BRIEF DESCRIPTION OF THE SEVERAL VIEWS OF THE DRAWINGS
[0030] The present invention is described in detail below with
reference to the attached drawing figures, which are incorporated
by reference herein, and wherein:
[0031] FIG. 1 depicts a first exemplary computing environment
suitable for practicing an embodiment of the present invention;
[0032] FIG. 2 is block diagram depicting an exemplary data-flow
model according to an embodiment of the present invention;
[0033] FIG. 3 depicts an illustrative node having links,
properties, and patterns and illustrates a user-interface portion
that requires two hierarchal structures to describe it;
[0034] FIG. 4 visually depicts a problem to be solved by the
present invention, namely how to merge two hierarchal
structures;
[0035] FIG. 5 is a block diagram depicting an object of the present
invention, to represent two or more logical trees as a single
tree;
[0036] FIG. 6 is a block diagram depicting the various node
relationships available to a node in accordance with an embodiment
of the present invention;
[0037] FIG. 7A is a more detailed diagram illustrating
bidirectional data-flow requirements in accordance with an
embodiment of the present invention;
[0038] FIG. 7B is a block diagram that illustrates a portion of the
problems and disadvantages associated with directly grafting a
first tree onto a second tree;
[0039] FIG. 7C is a block diagram illustrating a merging of two
trees in accordance with an embodiment of the present
invention;
[0040] FIG. 8 is a block diagram illustrating how consolidators are
used to traverse a merged tree in accordance with an embodiment of
the present invention;
[0041] FIG. 9 is a data-flow diagram illustrating that two or more
hierarchal structures appear as a single hierarchal structure to a
requesting component;
[0042] FIG. 10 is a second illustrative operating environment in
accordance with an embodiment of the present invention;
[0043] FIGS. 11A-11G show various tree diagrams that illustrate
depictions of raw and views of UI elements in accordance with an
embodiment of the present invention;
[0044] FIG. 12 depicts an exemplary target component in accordance
with an embodiment of the present invention;
[0045] FIG. 13A depicts an illustrative tree structure
corresponding to the target component of FIG. 12 in accordance with
an embodiment of the present invention;
[0046] FIGS. 13B-13C depict illustrative custom views of the raw
tree of FIG. 13A in accordance with an embodiment of the present
invention; and
[0047] FIG. 14 depicts an illustrative raw tree and a corresponding
custom view of that tree per a condition in accordance with an
embodiment of the present invention.
[0048] FIGS. 15A & 15B depict illustrative methods of
prefetching information according to an embodiments of the present
invention;
[0049] FIG. 16 is a block & flow diagram that illustrates a
relatively inefficient method of recursively crossing process
boundaries to gather UI-element information; and
[0050] FIG. 17 is a block & flow diagram that illustrates an
efficient method of gather UI-element information according to an
aspect of the present invention.
DETAILED DESCRIPTION OF THE INVENTION
[0051] The present invention provides a novel method and apparatus
for retrieving and using information associated with a target user
interface by bundling UI-element-attribute information with a the
results of an element-information request, and returning the bundle
to a client application rather than just the element itself.

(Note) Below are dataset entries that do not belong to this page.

import Summits.HodgeConjecture.HodgeConjecture.Theses.SaitoKurokawaBridge
import Literature.AlgebraicGeometry.HodgeTheory.ComplexOrientationFamily
import Literature.AlgebraicGeometry.Motives.JacobianFiniteIndex
import Literature.AlgebraicTopology.SingularHomology.ExcisionMayerVietorisProofs

/-!
# Stub 1 of the birth skeleton of `SaitoKurokawaCoverPeriodsVanish` (item 18127), PROVED:
# the Gysin transfer of the period to `M.Z`

* `complexGysin_injective_top` — for ANY morphism `p : W ⟶ Y` of smooth projective varieties the Gysin
  morphism is injective on the top degree `H^{2 dim W}(W(ℂ))` (`p_* y ⌢ [Y] = p(ℂ)_*(y ⌢ [W])` in `H₀`,
  `capProduct_complexGysin`; `p(ℂ)_*` is injective on `H₀` of the path-connected `W(ℂ)`,
  `singularHomology.mono_map_zero_of_pathConnectedSpace`; and `y ↦ y ⌢ [W]` is bijective, Poincaré
  duality for the complex orientation family).
* `stub_gysinTransfer_proof` — hence `a ∪ p_* q^* b = 0` on `M.Z` implies `p^*a ∪ q^*b = 0` on `W`
  (projection formula `complexGysin_cup`: `p_*(p^*a ∪ q^*b) = a ∪ p_*(q^*b)`), with NO dominance
  hypothesis needed. This discharges `stub_gysinTransfer` of `BirthSaitoKurokawaCoverPeriodsVanish.lean`
  and reduces item 18127 to its transfer form `stub_transportedClassOrthogonal` exactly.
-/

set_option linter.dupNamespace false

open CategoryTheory MonoidalCategory AlgebraicGeometry
open Literature.AlgebraicGeometry Literature.AlgebraicGeometry.HodgeTheory
open Literature.AlgebraicTopology.SingularHomology

namespace Summit.HodgeConjecture.HodgeConjecture.Cruxes.ExtremeBridgeFailure.CoverPeriods

open Summit.HodgeConjecture.HodgeConjecture.Theses.SaitoKurokawaBridge

/-- The Gysin morphism `p_* : H¹⁷(W(ℂ)) → H¹⁷(M.Z(ℂ))` of a morphism of smooth projective `17`-folds
(complex orientation family) — as in the birth skeleton. -/
noncomputable abbrev transport {W Y : Motives.SchemeOver ℂ} (hW : Motives.IsSmoothProjective 17 W)
    (hY : Motives.IsSmoothProjective 17 Y) (p : W ⟶ Y) :
    complexBetti W 17 →ₗ[ℂ] complexBetti Y 17 :=
  complexGysin complexOrientationFamily hW hY p (rfl : 17 + 2 * 17 = 17 + 2 * 17)

/-- **Gysin morphisms are injective on the top degree of the source**, for every morphism of smooth
projective complex varieties: `p_* y = 0` gives `p(ℂ)_*(y ⌢ [W(ℂ)]) = p_* y ⌢ [Y(ℂ)] = 0` in `H₀`,
`p(ℂ)_*` is injective on `H₀` (`W(ℂ)` is path connected) and `y ↦ y ⌢ [W(ℂ)]` is injective
(Poincaré duality). -/
theorem complexGysin_injective_top {m n a b : ℕ} {W Y : Motives.SchemeOver ℂ}
    (hW : Motives.IsSmoothProjective m W) (hY : Motives.IsSmoothProjective n Y) (p : W ⟶ Y)
    (hab : a + 2 * n = b + 2 * m) (ha : a + 0 = 2 * m) (hb : b + 0 = 2 * n) :
    Function.Injective (complexGysin complexOrientationFamily hW hY p hab) := by
  have hPD := hasPoincareDuality_complexOrientationFamily
  rw [injective_iff_map_eq_zero]
  intro y hy
  have hcap := capProduct_complexGysin hPD hW hY p hab ha hb y
  rw [hy, LinearMap.map_zero₂] at hcap
  haveI := hW.pathConnectedSpace
  have hinj : Function.Injective
      (singularHomology.map ℂ ℂ (Motives.AlgPoints.mapContinuous (L := ℂ) p) 0) := by
    rw [← ModuleCat.mono_iff_injective]
    exact singularHomology.mono_map_zero_of_pathConnectedSpace ℂ ℂ _
  have h0 : capProduct ha y (complexOrientationFamily hW).fundamentalClass = 0 :=
    hinj (by rw [map_zero]; exact hcap.symm)
  have hbij := hPD hW ha
  refine hbij.1 ?_
  rw [poincareDualityMap_apply, poincareDualityMap_apply, h0, LinearMap.map_zero₂]

/-- **Stub 1 of the birth skeleton, proved**: if the transported class `p_* q^* b` is orthogonal to
`a` on `M.Z`, the period `p^*a ∪ q^*b` vanishes on `W` (projection formula + top-degree injectivity of
`p_*`; the dominance hypothesis of the stub is not even needed). -/
theorem stub_gysinTransfer_proof :
    ∀ (M : Literature.AlgebraicGeometry.ModuliOfCurves.StableCurvesModuliCover ℂ 1 17)
      (N : Literature.AlgebraicGeometry.ModuliOfCurves.StableCurvesModuliCover ℂ 2 14)
      (a : complexBetti M.Z 17) (b : complexBetti N.Z 17)
      (W : Motives.SchemeOver ℂ) (hW : Motives.IsSmoothProjective 17 W) (p : W ⟶ M.Z) (q : W ⟶ N.Z),
      closure (Set.range p.left.base) = Set.univ →
      cupProduct (rfl : 17 + 17 = 17 + 17) a
          (transport hW (M.isSmoothProjective : Motives.IsSmoothProjective 17 M.Z) p
            (complexBetti.map q 17 b)) = 0 →
      cupProduct (rfl : 17 + 17 = 17 + 17) (complexBetti.map p 17 a) (complexBetti.map q 17 b) = 0 := by
  intro M N a b W hW p q _ h0
  have hM : Motives.IsSmoothProjective 17 M.Z := M.isSmoothProjective
  have hPD := hasPoincareDuality_complexOrientationFamily
  have hinj := complexGysin_injective_top hW hM p
    (show (17 + 17) + 2 * 17 = (17 + 17) + 2 * 17 from rfl) rfl rfl
  apply hinj
  rw [map_zero, complexGysin_cup hPD hW hM p (hpq := (rfl : 17 + 17 = 17 + 17))
    (hab := (show (17 + 17) + 2 * 17 = (17 + 17) + 2 * 17 from rfl))
    (hq := (rfl : 17 + 2 * 17 = 17 + 2 * 17)) (hpq' := (rfl : 17 + 17 = 17 + 17))]
  exact h0

end Summit.HodgeConjecture.HodgeConjecture.Cruxes.ExtremeBridgeFailure.CoverPeriods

[0052] The present invention will be better understood from the
detailed description provided below and from the accompanying
drawings of various embodiments of the invention. The detailed
description and drawings, however, should not be read to limit the
invention to the specific embodiments. Rather, these specifics are
provided for explanatory purposes that help the invention to be
better understood.
[0053] Specific hardware devices, programming languages,
components, processes, and numerous details including operating
environments and the like are set forth to provide a thorough
understanding of the present invention. In other instances,
structures, devices, and processes are shown in block diagram form,
rather than in detail, to avoid obscuring the present invention.

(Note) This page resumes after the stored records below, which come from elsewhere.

import Summits.CriticalPhenomena.SAWScalingLimit.Theses.SAWTrackTransport
import Literature.Probability.RandomPlanarGeometry.YangBaxterSAWCylinder
import Literature.Probability.RandomPlanarGeometry.YangBaxterSAWLaw

/-!
# Sketch — first lemmas of the three crux ideas for `AngleUniversality` (stmt-CriticalPhenomena-16963)

crux-ideate round 1, ideator 1.  Nothing is proved here; each `def … : Prop` is the first checkable
statement of one idea card, stated over existing declarations only.
-/

noncomputable section

namespace Summit.CriticalPhenomena.SAWScalingLimit.Cruxes.AngleUniversality.IdeateR1K1

open MeasureTheory Filter Topology
open Literature.Probability.RandomPlanarGeometry
open Literature.Probability.RandomPlanarGeometry.SAW.YangBaxter

/-- The route's robust-full-limit predicate `RL α P`, copied verbatim from the `let RL := …` of
`Theses/SAWTrackTransport.lean` (it is not a stand-alone declaration there). -/
def RL (α : ℝ) (P : ChordalFamily) : Prop :=
  ∀ (D : DobrushinDomain) (u : ℝ → ℂ) (a b : ℝ → MidEdge), (∀ᶠ δ in 𝓝[>] (0 : ℝ), ‖u δ‖ ≤ δ) →
    (∀ᶠ δ in 𝓝[>] (0 : ℝ), Nonempty (YangBaxterSAW (fun (_ : ℤ) => α)
      ((D.map (similarity 1 one_ne_zero (u δ))).carrier) δ (a δ) (b δ))) →
    Tendsto (fun δ : ℝ => (δ : ℂ) * planeMidpoint (fun (_ : ℤ) => α) (a δ)) (𝓝[>] (0 : ℝ)) (𝓝 (D.pt 0)) →
    Tendsto (fun δ : ℝ => (δ : ℂ) * planeMidpoint (fun (_ : ℤ) => α) (b δ)) (𝓝[>] (0 : ℝ)) (𝓝 (D.pt 1)) →
    TendstoLaw (fun δ (γ : YangBaxterSAW (fun (_ : ℤ) => α)
        ((D.map (similarity 1 one_ne_zero (u δ))).carrier) δ (a δ) (b δ)) => γ.curve (fun (_ : ℤ) => α) δ)
      (fun δ => ybLaw (fun (_ : ℤ) => α) ((D.map (similarity 1 one_ne_zero (u δ))).carrier) δ 1 (a δ) (b δ))
      id (P D)

/-- Sanity: the crux is literally `∀ α ∈ Icc, ∀ P, IsChordal P → RL (π/2) P → RL α P`. -/
example : Theses.SAWTrackTransport.AngleUniversality ↔
    ∀ α ∈ Set.Icc (Real.pi / 3) (2 * Real.pi / 3), ∀ P : ChordalFamily,
      P.IsChordal → RL (Real.pi / 2) P → RL α P := Iff.rfl

/-! ## Card A — `angle-free-environments`: first lemma -/

/-- **EnvironmentInvariance (m = 0 sector).** If the column transfer matrices of two angles
commute (the registered `stub_columnCommute` at `m = 0`), and for each of them (i) the vacuum row of
`V^K` converges entrywise and (ii) every non-vacuum row of `V^K` tends to `0`, then the two limits —
the total weights `E_θ(s)` of all multi-arch systems of the half-infinite cylinder with wall data
`s` — COINCIDE.  Pure linear algebra given `V ∅ ∅ = 1` (`YBCylinderTransferMatrix_vacuum`) and
`V t ∅ = 0` for `t ≠ ∅` (no closed loop); (i) ⇐ arch weights bounded by `Σ_L G(0,L) = 1/cos(3π/8)`,
(ii) ⇐ `B_K → 0` (GM Thm 2), both in the tree. -/
def EnvironmentInvariance : Prop :=
  ∀ α ∈ Set.Icc (Real.pi / 3) (2 * Real.pi / 3), ∀ β ∈ Set.Icc (Real.pi / 3) (2 * Real.pi / 3),
    ∀ (N : ℕ) [NeZero N] (E F : YBCylinderState N 0 → ℝ),
      YBCylinderTransferMatrix α N 0 * YBCylinderTransferMatrix β N 0 =
        YBCylinderTransferMatrix β N 0 * YBCylinderTransferMatrix α N 0 →
      (∀ s, Tendsto (fun K : ℕ => (YBCylinderTransferMatrix α N 0 ^ K) (YBCylinderState.vacuum N) s)
        atTop (𝓝 (E s))) →
      (∀ s, Tendsto (fun K : ℕ => (YBCylinderTransferMatrix β N 0 ^ K) (YBCylinderState.vacuum N) s)
        atTop (𝓝 (F s))) →
      (∀ t s, t ≠ YBCylinderState.vacuum N →
        Tendsto (fun K : ℕ => (YBCylinderTransferMatrix α N 0 ^ K) t s) atTop (𝓝 0)) →
      (∀ t s, t ≠ YBCylinderState.vacuum N →
        Tendsto (fun K : ℕ => (YBCylinderTransferMatrix β N 0 ^ K) t s) atTop (𝓝 0)) →
      E = F

/-- The two analytic inputs of `EnvironmentInvariance`, as one statement (to be proved from
GM Thm 1/2, in tree): vacuum rows of `V(θ)^K` converge, non-vacuum rows vanish. -/
def EnvironmentExists : Prop :=
  ∀ θ ∈ Set.Icc (Real.pi / 3) (2 * Real.pi / 3), ∀ (N : ℕ) [NeZero N],
    (∀ s, ∃ E : ℝ, Tendsto (fun K : ℕ => (YBCylinderTransferMatrix θ N 0 ^ K) (YBCylinderState.vacuum N) s)
        atTop (𝓝 E)) ∧
    (∀ t s, t ≠ YBCylinderState.vacuum N →
        Tendsto (fun K : ℕ => (YBCylinderTransferMatrix θ N 0 ^ K) t s) atTop (𝓝 0))

/-! ## Card B — `two-phase-domain-transport`: first lemma -/

/-- **BoundaryAvoidance (constant angle; the only a-priori input the collar costs).** For the
critical Yang–Baxter walk in a Dobrushin domain, the probability that the drawn curve comes
within distance `r` of `∂D` at distance `≥ ε` from both marked points tends to `0` as `r → 0`,
uniformly in the mesh (stated in `∀ η, ∃ r, ∀ᶠ δ` form; the truth is `≍ r`, boundary one-point
exponent `8/κ − 1 = 2`). Used at time `0` (angle `π/2`) and time `T` (angle `α`) of the transport
only, so no hybrid tiling appears. -/
def BoundaryAvoidance : Prop :=
  ∀ θ ∈ Set.Icc (Real.pi / 3) (2 * Real.pi / 3), ∀ (D : DobrushinDomain) (a b : ℝ → MidEdge),
    IsYBEndpointApprox (fun (_ : ℤ) => θ) D a b → ∀ ε > (0 : ℝ), ∀ η > (0 : ℝ), ∃ r > (0 : ℝ),
      ∀ᶠ δ in 𝓝[>] (0 : ℝ),
        (ybLaw (fun (_ : ℤ) => θ) D.carrier δ 1 (a δ) (b δ)).real
          {γ | ∃ e ∈ γ.mids,
              Metric.infDist ((δ : ℂ) * planeMidpoint (fun (_ : ℤ) => θ) e) (frontier D.carrier) ≤ r ∧
              ε ≤ dist ((δ : ℂ) * planeMidpoint (fun (_ : ℤ) => θ) e) (D.pt 0) ∧
              ε ≤ dist ((δ : ℂ) * planeMidpoint (fun (_ : ℤ) => θ) e) (D.pt 1)} ≤ η

/-! ## Card C — `wall-anchored-restriction`: first lemma -/

/-- **RestrictionRatioFromHypothesis.** Exact lattice restriction makes `Z_{D'}/Z_D = P_D[γ ⊆ D'_δ]`;
if `D' ⊆ D` share the marked points AND AGREE NEAR THEM, the crux's own hypothesis `RL(π/2) P`
(applied to `D` and to `D'` with the same endpoint family) forces this ratio to converge to a
POSITIVE limit — no RSW-type lower bound is needed on the square side. Non-degeneracy hypotheses:
the limit laws charge curves avoiding `closure (D ∖ D')`. -/
def RestrictionRatioFromHypothesis : Prop :=
  ∀ P : ChordalFamily, P.IsChordal → RL (Real.pi / 2) P →
    ∀ (D D' : DobrushinDomain), D'.carrier ⊆ D.carrier → D'.pt 0 = D.pt 0 → D'.pt 1 = D.pt 1 →
      (∃ ε > (0 : ℝ), D.carrier ∩ Metric.ball (D.pt 0) ε ⊆ D'.carrier ∧
        D.carrier ∩ Metric.ball (D.pt 1) ε ⊆ D'.carrier) →
      0 < P D' {γ | Disjoint γ.range (closure (D.carrier \ D'.carrier))} →
      0 < P D {γ | Disjoint γ.range (closure (D.carrier \ D'.carrier))} →
      ∀ (a b : ℝ → MidEdge), IsYBEndpointApprox (fun (_ : ℤ) => Real.pi / 2) D' a b →
        ∃ c : ℝ, 0 < c ∧
          Tendsto (fun δ : ℝ =>
              (ybWeight (fun (_ : ℤ) => Real.pi / 2) D'.carrier δ 1 (a δ) (b δ) Set.univ).toReal /
              (ybWeight (fun (_ : ℤ) => Real.pi / 2) D.carrier δ 1 (a δ) (b δ) Set.univ).toReal)
            (𝓝[>] (0 : ℝ)) (𝓝 c)

/-- The exact lattice identity behind card C (provable now, via `YBWalk.mapDomain`): the weight of a
set of walks of the smaller domain equals the weight of its image among the walks of the larger. -/
def LatticeRestriction : Prop :=
  ∀ (Θ : ℤ → ℝ) (Ω Ω' : Set ℂ) (hΩ : Ω' ⊆ Ω) (δ x : ℝ) (a b : MidEdge)
    (S : Set (YangBaxterSAW Θ Ω' δ a b)),
    ybWeight Θ Ω' δ x a b S =
      ybWeight Θ Ω δ x a b ((fun γ : YangBaxterSAW Θ Ω' δ a b =>
        (YBWalk.mapDomain (meshFaces_mono Θ hΩ δ) γ : YangBaxterSAW Θ Ω δ a b)) '' S)

end Summit.CriticalPhenomena.SAWScalingLimit.Cruxes.AngleUniversality.IdeateR1K1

But an ordinary-skilled artisan would understand that the present
invention may be practiced without these specific details. Computer
systems, servers, work stations, and other machines may be
connected to one another across a communication medium including,
for example, a network or network of networks.
[0054] Raw-Tree Generator
[0055] With reference to FIG. 1, an exemplary system for
implementing the invention includes a computing device, such as
computing device 100. Computing device 100 may take the form of a
conventional computer, handheld computer, notebook computer,
server, workstation, PDA, or other device capable of processing
instructions embodied on one or more computer-readable media. In
its most basic configuration, computing device 100 typically
includes at least one processing unit 102 and memory 104. Depending
on the exact configuration and type of computing device, memory 104
may be volatile (such as RAM), non-volatile (such as ROM, flash
memory, etc.) or some combination of the two. This basic
configuration is illustrated in FIG. 1 by dashed line 106.
[0056] Device 100 may also have additional features that offer a
variety of functional aspects. For example, device 100 may include
additional storage (removable and/or non-removable) including, but
not limited to, magnetic, optical, or solid-state storage devices.

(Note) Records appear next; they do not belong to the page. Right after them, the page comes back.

/- Copyright: the b2b-balaban cell (near-miss cell 7), T⁴-continuum fan-out; row NE7b ROUND-2 swarm, seat
t4-ne7b-formalise-leaf-02 (gen 9) (row S12 «ASSEMBLY», owner sub-row S12i «APEX∕HEADLINE OVER END v3», file 2 of 3;
ruling R-OWNER-23-9, journal l.15621).  Released under the licence of the surrounding project. -/
import Summits.QuantumFields.BalabanUV.T4Continuum.Support.HistoryRealiseCellsRunPinnedT3b
import Summits.QuantumFields.BalabanUV.T4Continuum.Support.HistoryRealiseCellsRunApex
import Literature.MathematicalPhysics.QuantumFieldTheory.Balaban1983to89.T4ContinuumYM4Torus

/-!
# Realised histories: THE COUNT ROAD AT THE APEX OVER THE END OF RECORD v3′ — per-string hybrid-NE7 data under the prefix

Summits-side support leaf of the T⁴-continuum cell (rung (B)+1 on a FINITE torus only; NOT infinite volume, NOT the
mass gap, NOT the Clay statement; NOT a proof of the spine estimate NE7b).  Row S12 ∕ node A12-I of the claim table
`t4/b2b-balaban-t4-ne7b-p1/LEAVES-NE7b.md`, owner sub-row S12i «APEX∕HEADLINE OVER END v3» (R-OWNER-23-9), file 2: the
twin of the owner's S12g file `HistoryRealiseCellsRunApex` (p219284) and of `HistoryRealiseCellsRunHeadline` v1.1's
prefixed apex theorem (p219850) with the END swapped — END OF RECORD v2 ↦ END OF RECORD v3′
(`HistoryRealiseCellsRunMultEndD.hybridNE7_of_realisedDomainsRun_printedT3bD`, p222385, through its pinned form
`HistoryRealiseCellsRunPinnedT3b.hybridNE7_of_realisedDomainsRun_pinnedT3bD`, file 1 p222798).

WHAT.  The apex lineage's input for ALL FOUR T⁴ TARGETS is `T4ApexHybrid.HybridNE7Under D (BetaPertHyp D.βfun)`
(`= B16.EndStatementBPrinted D.C → BetaPertHyp D.βfun → ForSmallCouplings D (g₀ ↦ StringwiseHybridNE7 (D.scheme g₀))`).
File 3 (`HistoryRealiseCellsRunHeadlineT3b`) derives it from END v3′ and ONE displayed hypothesis UNDER THE PREFIX
`T4ContinuumYM4Torus.ForSmallCouplings`: for all small-coupling tuned runs `g₀` and every loop string `os`, a
**`CountRoadWitnessT3b`** — THIS FILE's hypothesis shape: END v3′'s term data and H3 ∕ (B)-side ∕ seam binders for the
string's dressed partition functions, VERBATIM (field types = the binder types of p222385 ∕ p222798), with the observable
specialised to the string's product observable `T4GenFunBounds.prodObs (D.scheme g₀) K os` and the (α) binders sharpened
to the E1∕E2 REPRESENTATION identities in Bałaban's normalisation (`∫ e^{t·obs_K} ρ₀ dU = Σ_{τ ∈ T K} A K t τ`,
`ρ₀ = dens K (g₀ K) 0`).  Against the owner's `CountRoadWitness` (p219284) the field diff is exactly END v2 ↦ END v3′:
{`Fc Rf Fc' Rf'`, `price price'`, `up dead_nonneg resum F_nonneg` (+ primed)} ↦ {`step_le`, `disjointJoins`,
`boxedBirths`, `FcM RfM FcM' RfM'`, `priceM priceM'` (print's currency `pshapeTH … 1 1 …` WITH the displayed discount
`exp(−Ξ)`), `upM deadM_nonneg resumM FM_nonneg` (+ primed, over the PHYSICAL member families — no placement sum)}; the
structure takes the extra parameter `hn : 0 < n` because END v3′'s binder types mention it (the letters of record
`physV n F.L hn …`).  Theorems: **`stringHybridNE7_of_hybridNE7_repr`** (STRUCTURE-FREE form of p219284's one-string step:
`HybridNE7` for the shifted families in Bałaban's normalisation + the E1∕E2 identities ⇒
`StringHybridNE7 (D.scheme g₀) os l₀ vol (K₁ + K₂)` after rescaling each run by the constant `c_K⁻¹` of
`T4StabilitySocket.exists_const_dressedZ` — `HistoryRealiseCellsRunApex.exists_const_schemeZ`,
`HistoryHybridRescale.hybridNE7_smul` BY NAME; reusable by any future END) and **`stringHybridNE7_of_hybridNE7T3b`** (the
same read off a witness).

WHAT THE WITNESS DISPLAYS (nothing of it is discharged here): H3 (`RealisedDomainsR` reading, `step_le`, `DisjointJoins` ∕
`BoxedBirths`, realised costs below `costT`, the discounted price sentences over `pshapeTH`, the numerator readings over
the physical member families, both runs), the E1∕E2 representation identities, the (γ) floors, site budgets, envelopes,
the (2.5) size function, NE7c's `ShellWeightBound`, NE7's `ReindexedBudget` (carrying node U4′'s sizes and the recent-scale
rates), four summable rates; and, in front of the prefix, the constants' side conditions of END v3′ (`ThresholdOK`,
`0 < μ`, κ₁∕E₀ largeness, `1 ≤ A₀`, `0 < β₀`, `F.L·β₀ ≤ 1`, `13 ≤ n₁`, the class-linear slack `C.a + θ ≤ ½γ₀A₁²` with
`θ` above row S6g′'s instance constant, `0 < E₂`, `0 ≤ E₃`, stride ∕ decay `sS θc` + three arithmetic side conditions —
symbolic, c2; NO `Dominates`).  So the honest reading of file 3's `hybridNE7Under_of_countRoadT3b_fsc` is: **the four T⁴ targets
⇐ (B) ∧ BetaPertHyp ∧ [∀ small-coupling tuned run, ∀ string: a count-road witness over END v3′]** — the located new estimates
NE7b (H3 + price), NE7c, NE7 (and through its budget NE1′–NE5, NE9) sit INSIDE the witness as hypothesis shapes, none in
print, none a theorem of the tree; what END v3′ adds over v2 is that the slot MULTIPLICITY is no longer among them.
[folklore] composition by name; one hypothesis-shape `structure` (types as parameters, no instance attributes), no
`[cite:]` tag, nothing printed asserted, no `Prop` fact minted (c1).

HONEST.  NE7b NOT proved; spine 0∕9.  HONEST DEPENDENCY (cell): continuum YM on T⁴ ⇐ BetaPertH ∧ nine spine estimates
(0/9 proved); BetaPertH ⇐ (D1) ∧ (D4) ∧ CAP+tail; G-an2-4 gates asym, D1 and NE2/3/4.  This file changes none of it. -/

open Finset MeasureTheory
open Literature.MathematicalPhysics.QuantumFieldTheory.Balaban1983to89
open T4PersistenceDictionary T4PersistentHistoryCount T4BankedInduction T4PrintedShapeBanking
open T4WeightBudget T4GlobalDenominator T4LiveClassFibration T4LiveStructureGas T4LiveGasToTerms T4RecordPriceSeam
open T4PartnerMultiplicity T4IndicatorShell T4MatchingAssembly T4MatchingClosure T4MatchingClosureSocket T4Continuum
open T4StabilitySocket T4BranchingRecordsGas T4TaggedShapeBanking T4CanonicalMenus T4RenewalChains
open Summit.QuantumFields.BalabanUV.T4Continuum.PlacementBatch Summit.QuantumFields.BalabanUV.T4Continuum.PlacementSkeleton
open Summit.QuantumFields.BalabanUV.T4Continuum.CountThresholdUniform Summit.QuantumFields.BalabanUV.T4Continuum.CountThresholdExit
open Summit.QuantumFields.BalabanUV.T4Continuum.CountSeamJunction Summit.QuantumFields.BalabanUV.T4Continuum.LateMergers
open Summit.QuantumFields.BalabanUV.T4Continuum.HistoryFlow Summit.QuantumFields.BalabanUV.T4Continuum.HistoryRegeneration
open Summit.QuantumFields.BalabanUV.T4Continuum.HistoryTables Summit.QuantumFields.BalabanUV.T4Continuum.HistoryAssemblyTrees
open Summit.QuantumFields.BalabanUV.T4Continuum.HistoryAssemblyTerms Summit.QuantumFields.BalabanUV.T4Continuum.HistoryAssemblyPedigree
open Summit.QuantumFields.BalabanUV.T4Continuum.HistoryConstants Summit.QuantumFields.BalabanUV.T4Continuum.HistoryGen
open Literature.MathematicalPhysics.QuantumFieldTheory.Balaban1983to89.B13ScaleTransfer
open Summit.QuantumFields.BalabanUV.T4Continuum.ZoneSkeleton Summit.QuantumFields.BalabanUV.T4Continuum.HistorySocketTH
open Summit.QuantumFields.BalabanUV.T4Continuum.HistoryCaps Summit.QuantumFields.BalabanUV.T4Continuum.HistoryAssemblyPrice
open Summit.QuantumFields.BalabanUV.T4Continuum.HistoryBankingLE Summit.QuantumFields.BalabanUV.T4Continuum.HistoryExitLE
open Summit.QuantumFields.BalabanUV.T4Continuum.HistoryAssemblyTreesLE Summit.QuantumFields.BalabanUV.T4Continuum.HistoryAssemblyTermsLE
open Summit.QuantumFields.BalabanUV.T4Continuum.HistoryRealise Summit.QuantumFields.BalabanUV.T4Continuum.HistoryAssemblyRealiseLE
open Summit.QuantumFields.BalabanUV.T4Continuum.HistoryAssemblyMult Summit.QuantumFields.BalabanUV.T4Continuum.HistoryAssemblyMultKey
open Summit.QuantumFields.BalabanUV.T4Continuum.HistoryAssemblyRealiseRun Summit.QuantumFields.BalabanUV.T4Continuum.HistoryAssemblyRealiseMult
open Summit.QuantumFields.BalabanUV.T4Continuum.HistoryZones Summit.QuantumFields.BalabanUV.T4Continuum.HistoryRealiseCells
open Summit.QuantumFields.BalabanUV.T4Continuum.HistoryRealiseCellsRun Summit.QuantumFields.BalabanUV.T4Continuum.HistoryAssemblyRealiseRunMult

Exemplary magnetic storage devices include hard drives, tape,
diskettes, and the like. Exemplary optical-storage devices include
writeable CD-ROM, DVD-ROM, or other holographic drives. Exemplary
solid-state devices include compact-flash drives, thumbdrives,
memory-stick readers and the like. Such additional storage is
illustrated in FIG. 1 by removable-storage component 108 and
nonremovable storage 110.
[0057] Computer storage media include volatile and nonvolatile,
removable and non-removable media implemented in any method or
technology for storage of information such as computer-readable
instructions, data structures, program modules, and the like.
Memory 104, removable storage 108 and nonremovable storage 110 are
all examples of storage media. Storage media include, but are not
limited to, RAM, ROM, EEPROM, flash memory, CD-ROMs, Digital
Versatile Discs (DVD), holographic discs, or other optical storage,
magnetic cassettes, magnetic tape, magnetic disk storage or other
magnetic storage devices, solid-state media such as memory sticks
and thumbdrives, or any other medium that can be used to store
information and that can accessed by device 100. Any such
computer-storage media may be part of device 100.
[0058] Device 100 may also contain communications connection(s) 112
that allow the device to communicate with other devices.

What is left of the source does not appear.